— К сожалению, нет, — с грустью ответил Грачик.
— Эмоции потом!.. Давай сюда рюкзак Оле. Начнём с него. — И Кручинин принялся распаковывать рюкзак Оле. — Сколько раз из этого мешка доставался кофейник, в котором он варил нам кофе. Сколько раз ты сам лазил в этот рюкзак за консервами, галетами и прочими радостями походной жизни, пока мы шли сюда…
Они внимательно разглядывали всё, что было в мешке. Один за другим откладывали в сторону предметы одежды. На них нечего было искать следы. Зато особенное внимание уделялось всему металлическому и стеклянному. Кручинин долго вертел под лампой никелированную коробочку с бритвой Оле.
— Когда человек, побрившись в походных условиях, укладывает бритву, трудно требовать, чтобы его пальцы были совершенно сухи. А прикосновение влажного пальца, да если ещё он немного в мыле, рано или поздно заставляет поверхность металла корродировать… Вот тут что-то подходящее уже есть, — с удовольствием установил Кручинин и взялся за лупу. — Правда, не все пять пальцев, но нам достаточно и двух.
Наблюдая друга, Грачик мог сказать, что осмотр его не удовлетворяет. Кручинин поворачивал коробку и так и сяк. Наконец сказал:
— Вероятно, этой бритвой пользовался ещё кто-то, кроме Оле, и, может быть, именно этот «кто-то» оставил нам свою визитную карточку. Вот будет хорошая загадка!

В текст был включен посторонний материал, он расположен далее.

import Literature.AnabelianGeometry.EtaleTheta.Discharge.Sec4Prop42SubFaithfulArith
import Literature.AnabelianGeometry.EtaleTheta.Discharge.Sec4Prop42SubUnitRoots
import HarnessLib

/-!
# [EtTh] Prop. 4.2 (iii) and Prop. 4.2 (iv) SEPARATELY at the faithful [FrdII] Def. 2.2 (ii) saturation slot over
# `B^temp(Π^tp_X)⁰` — node-level closers with the idle binders of the joint floor removed

S. Mochizuki, *The étale theta function and its Frobenioid-theoretic manifestations*, Publ. RIMS **45** (2009)
[MochizukiEtTh2009], §4, Prop. 4.2 (iii) PDF p.88 l.24 – p.88 l.70 (printed p.314), Prop. 4.2 (iv) PDF p.88 l.71 – p.89 l.60
(printed pp.314–315), proof PDF p.89 l.77 – p.90 l.25 [cite: MochizukiEtTh2009, Prop 4.2 p.88]; [FrdII] Rmk. 2.2.1 p.18.

abc-iut cell, layer L2, DAG nodes `EtTh:Prop4.2(iii)` / `EtTh:Prop4.2(iv)` («COUNT CENSUS» key of abc-iut-L2-lead R953);
seat abc-iut-w6-d037 (gen 5).  PROOF-ONLY (0 `def`s, 0 instances; nothing landed is edited or restated).

WHY.  The closers of record at print's genuine connected base with the `(N, H_⊙^{bs-fld})`-saturation slot of Def. 4.1
(iii)(a) instantiated FAITHFULLY by [FrdII] Def. 2.2 (ii) (abc-iut-w4-d044's
`Prop42Sub.prop42_iii_iv_mkOfConnectedTemperoid_faithful`, p466882, and its `treeCatVocab` corollaries p467290) prove the
CONJUNCTION (iii) ∧ (iv) from {`Φ` divisorial, `hDSpull` ([FrdI] Prop. 4.1 (iii), GAP G-w5d063-1), `hR` (ERRATUM E2 root law,
GAP G-w4d044-3), `hex`, `h221` ([FrdII] Rmk. 2.2.1 ×2 at the instance)} ∪ {B2 data `haug`/`act`/`hact`}, and the two
node-level projections `prop42_iii_…_faithful_treeCatVocab` / `prop42_iv_…_faithful_treeCatVocab` inherit ALL of these binders
through `include`.  But print's proof uses them node by node: (iii) (existence of an `N`-th root, p.89 l.77 – p.90 l.11) uses
the root law, the coprimality pull-back and the EXISTENCE of saturated pull-backs («[Mzk18], Remark 2.2.1 [concerning the issue
of (N,H)-saturation]», p.90 l.10–11) — never the roots-of-invariants clause; (iv) (uniqueness up to `μ_N`, p.90 l.12–25) uses
ONLY «it follows from the (N, H_⊙, f|_{A_N})-saturated-ness condition … that the pull-back … of any element of `O^×(A_⊙)` admits
an `N`-th root» (p.90 l.13–16 = [FrdII] Rmk. 2.2.1 = `h221`) plus [FrdI] bookkeeping — never `hR`, `hDSpull`, `hex`.
This file records exactly that, BY NAME (one-line compositions of landed theorems):
* `Prop42Sub.prop42_iii_mkOfConnectedTemperoid_faithful_of_hex` — (iii) ⟸ {`Φ` divisorial, `hDSpull`, `hR`, `hex`} ∪ data
  (abc-iut-w6-d037's `prop42_iii_mkOfConnectedTemperoid_of_laws` with `hE := refinementLaw_of_def22Ctx … hex`);
* `Prop42Sub.prop42_iv_mkOfConnectedTemperoid_faithful_of_h221` — (iv) ⟸ {`Φ` divisorial, `h221`} ∪ data
  (abc-iut-w4-d044's `prop42_iv_mkOfModelCanonical_of_constantRoots` with
  `hL := constantRoots_…_of_invariantUnitRoots (invariantUnitRoots_of_def22Ctx … h221)`);
* over abc-iut-L1's canonical base-category vocabulary `treeCatVocab` («`Φ` divisorial» = the Def. 3.6 (ii) FIELD):
  `prop42_iii_mkOfConnectedTemperoid_faithful_treeCatVocab_of_hex` ⟸ {`hDSpull`, `hR`, `hex`} ∪ data and
  `prop42_iv_mkOfConnectedTemperoid_faithful_treeCatVocab_of_h221` ⟸ {`h221`} ∪ data — the NODE FLOORS;
* `Prop42Sub.prop42_iv_mkOfConnectedTemperoid_faithful_of_arith` — (iv) ⟸ {`Φ` divisorial, `harith`} ∪ data, the F-1198
  input entering as abc-iut-L1-t7's THEOREM at `ofLocalField` (abc-iut-w4-d044's `h221_of_arith`, p467903).
So, per node: `EtTh:Prop4.2(iv)` carries ONE print-cited clause ([FrdII] Rmk. 2.2.1, FACT row F-1198 instance form / its
arithmetic binding) and NO GAP law; `EtTh:Prop4.2(iii)` carries the two GAP laws G-w5d063-1 / G-w4d044-3 (theorems at every
constructed tempered Frobenioid of record resp. at the Kummer–Tate tower datum; not properties of the typed structure) and
the Rmk. 2.2.1 existence clause.  HONEST FRAMING: [EtTh]/[FrdI]/[FrdII] are refereed prerequisite papers; the binders are
print's own (cited) hypotheses BY NAME, typed ≠ proved for them; nothing here bears on, or takes a side on, the disputed
[IUTchIII] Cor. 3.12; nothing here asserts abc proved or refuted.
-/

noncomputable section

Отложив бритву, он принялся за осмотр других предметов. По тому, с какой досадой он отбрасывал их один за другим, Грачик понимал, что нужные следы не находятся. Но тут посчастливилось ему самому. Он с торжеством протянул Кручинину старую походную сковородку — ту самую, на которой Оле столько раз поджаривал хлеб для своих спутников. Как ловко он это делал, и как вкусен бывал по утрам этот пропитанный жиром хлеб с кружкой горячего кофе, сваренного все тем же Оле!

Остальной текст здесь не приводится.